Material for this exercise:
import Summits.HubbardSuperconductivity.HubbardSuperconductivity.Theorems.AnisotropyChordTransferFibre3FinX3Eval

/-!
# Route `AnisotropyChord` / H0 rotor rung: FIN per-`L` GM₃ (X5), `L = 29` — rows `N₁` / D / side-condition cell facts, part `p00`

Kernel facts (`decide +kernel`) for cert cells 20, 21 of the per-`L` grid of `L = 29`: `xbnCellAny2` (row `N₁` on XB2 point wedges recomputed in the kernel, exporting the literal brackets `nt ⊇ T⁺ − 3λ₂` and `tb ⊇ T⁺·D`), `xdCellAnyN0` (row D, reads `nt`), `sdCellAnyZN` (side condition, reads `nt`); evaluators `…FinX3Eval` / `…FinX5Eval`; constants from the compiled design probe (x3probe/x3plan, margins c ×0.985, b ×1.03, aD ×1.03); assembled in `…FinX5GM3TwentyNine`.
Prover seat `hubbard-h0-rotor-p3` g8; helper for piece A = stmt-HubbardSuperconductivity-23918 of rung 19089 (`--supports`, helper class).
WHAT THIS IS NOT: nothing here proves superconductivity in the Hubbard model (rotor TARGET as worded stays FALSE, g15 verdict); kernel facts for the FIN certificate of ONE conditional reduction.  Tree imports only; zero data; standard axioms.
-/

set_option linter.dupNamespace false
set_option autoImplicit false

namespace Summit.HubbardSuperconductivity.HubbardSuperconductivity.Theorems.AnisotropyChord.Transfer.Fibre3

namespace FinXD

open FinXB FinCell Hole2

set_option maxHeartbeats 4000000 in
/-- row `N₁` of cell 20 of `L = 29` (`c = 59/100`), exporting `nt`, `tb`. [folklore] -/
theorem xn29_20 : xbnCellAny2 29 (49/50 : ℚ) 101709187036803 104192321485944 (59/100 : ℚ) ((-2366762532641 : ℤ), (2288657430854 : ℤ)) ((302758979875779 : ℤ), (314867440590675 : ℤ)) = true := by decide +kernel

set_option maxHeartbeats 4000000 in
/-- row D of cell 20 of `L = 29` (`aD = 21/250`). [folklore] -/
theorem xd29_20 : xdCellAnyN0 29 (49/50 : ℚ) 101709187036803 104192321485944 (21/250 : ℚ) ((-2366762532641 : ℤ), (2288657430854 : ℤ)) = true := by decide +kernel

set_option maxHeartbeats 4000000 in
/-- side condition of cell 20 of `L = 29` (`c, b = 54/100, aD`). [folklore] -/
theorem sd29_20 : sdCellAnyZN 29 (49/50 : ℚ) 100 101709187036803 104192321485944 ((59/100 : ℚ), (54 : ℕ), (21/250 : ℚ)) ((-2366762532641 : ℤ), (2288657430854 : ℤ)) = true := by decide +kernel

set_option maxHeartbeats 4000000 in
/-- row `N₁` of cell 21 of `L = 29` (`c = 59/100`), exporting `nt`, `tb`. [folklore] -/
theorem xn29_21 : xbnCellAny2 29 (49/50 : ℚ) 104192321485944 106797129523093 (59/100 : ℚ) ((-2419796762599 : ℤ), (2339608596139 : ℤ)) ((310155259876846 : ℤ), (322732904983805 : ℤ)) = true := by decide +kernel

set_option maxHeartbeats 4000000 in
/-- row D of cell 21 of `L = 29` (`aD = 17/200`). [folklore] -/
theorem xd29_21 : xdCellAnyN0 29 (49/50 : ℚ) 104192321485944 106797129523093 (17/200 : ℚ) ((-2419796762599 : ℤ), (2339608596139 : ℤ)) = true := by decide +kernel

set_option maxHeartbeats 4000000 in
/-- side condition of cell 21 of `L = 29` (`c, b = 54/100, aD`). [folklore] -/
theorem sd29_21 : sdCellAnyZN 29 (49/50 : ℚ) 100 104192321485944 106797129523093 ((59/100 : ℚ), (54 : ℕ), (17/200 : ℚ)) ((-2419796762599 : ℤ), (2339608596139 : ℤ)) = true := by decide +kernel

end FinXD

end Summit.HubbardSuperconductivity.HubbardSuperconductivity.Theorems.AnisotropyChord.Transfer.Fibre3
import Literature.NumberTheory.Transcendental.ManyCurveThetaLaws
import Literature.NumberTheory.Transcendental.PkappaThetaTangent
import HarnessLib

/-!
# The cone over the theta model of the `k`-lattice standard models: tangent spaces, Jacobian criterion, image theorem

Topic `Literature/NumberTheory/Transcendental`; unit
`provefact-Literature.NumberTheory.Transcendental.H-0a3eb64689` (fact
`Literature.NumberTheory.Transcendental.HuberWustholzManyCurvePeriods`, `ManyCurvePeriods.lean`).
It introduces NO named fact. Lattice-family counterpart of the two-lattice `TwoCurveThetaTangent.lean`
(port of the model-level parts of `PkappaThetaChartIdentities.lean` and `PkappaThetaTangent.lean`),
for the theta model of `M = 𝔾ₘ^β × P` with blockwise lattices `Λ_{cls b}` (`ManyCurveTheta.lean`,
laws from `ManyCurveThetaLaws.lean`; lattice family `L : 𝓙 → PeriodPair`, class map
`cls : γ → 𝓙`).

## What is proved here (everything; no `sorry`, no new `def … : Prop`)

* chart identities (`thetaPnone_update`, `thetaPnone_mul_prod_eq`, `prod_prod_erase_eq_pow`,
  `thetaPnone_cubic` with `g₂(Λ_b), g₃(Λ_b)`, `thetaPsome_mul_sub` with `zpVal` of `Λ_b`);
* `relSet`, `tangentAt` (Zariski tangent spaces of the cone `ℂ·Θ(V)`), `tangentAt_smul`,
  `card_le_finrank_span_grad_add`, `exists_relations_of_finrank_tangentAt_le`;
* transport along the group by the composite laws: `clawAt`, `dClawAt`, `clawGF`, `minorRel`,
  `eq_zero_of_dClawAt_eq_zero`, **`finrank_tangentAt_theta_le`** (`dim T(Θ(w)) ≤ dim T(Θ(w+v))`);
* the reference point `refPt` (blockwise reference scalars `z₀(Λ_b)`, `GaGmE.Std.refScalar (L (cls b))`),
  the relations at it (`segreRel/blockSegreRel/cubicRel (L (cls b))/fibreRel` are relations),
  `eq_zero_of_mem_tangentAt_refPt` (triangularity), `finrank_tangentAt_refPt_le`,
  **`theta_locRel`** — the Jacobian criterion at every point (field `locRel`);
* `exists_eval_bdryForm_ne_zero`, `exchangeRel` (+ `_mem_relSet`, exchange forms of `Λ_b`),
  **`theta_surj`, `theta_surj'`** — the image theorem (field `surj`), blocks reconstructed with
  `exists_univExtP_eq_smul (L (cls b))`.

Generic one-lattice material reused verbatim (`open GaGmE.Std (…)`): `grad`, `rank`, `coordIdx`,
`segreRel`, `blockSegreRel`, `cubicRel`, `fibreRel`, `bdryForm`, `segreRel'`, `swapRel`, `cubicRel'`,
`exchangeForm`, the reference scalars, the monomial gradient pairings, `pderiv_bind₁`,
`sum_mul_eval_pderiv_of_isHomogeneous`, `exists_univExtP_eq_smul`, `PeriodPair.exchange_identity`.

## References

* Yu. V. Nesterenko, P. Philippon (eds.), *Introduction to Algebraic Independence Theory*,
  LNM 1752, Springer 2001, Ch. 11 (D. Roy), §2.1 (the embedding, boundary), §2.2 (i), Prop. 2.2.
  [NesterenkoPhilippon2001]
* A. Baker, G. Wüstholz, *Logarithmic Forms and Diophantine Geometry*, CUP 2007, §6.9.
  [BakerWustholz2007]
* E. T. Whittaker, G. N. Watson, *A Course of Modern Analysis*, 4th ed., CUP 1927, §20.22.
  [WhittakerWatson1927]
* A. Huber, G. Wüstholz, *Transcendence and Linear Relations of 1-Periods*, CUP 2022, Thm. 15.3.
  [HuberWustholz2022]
-/

noncomputable section

open Complex MvPolynomial Set Module
open scoped PeriodPair

namespace Literature.NumberTheory.Transcendental

namespace GaGmEFam

namespace Std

Your goal: Every line of the records that includes the word "Jacobian" should be gathered.

Solution for this exercise:
# The cone over the theta model of the `k`-lattice standard models: tangent spaces, Jacobian criterion, image theorem
  **`theta_locRel`** — the Jacobian criterion at every point (field `locRel`);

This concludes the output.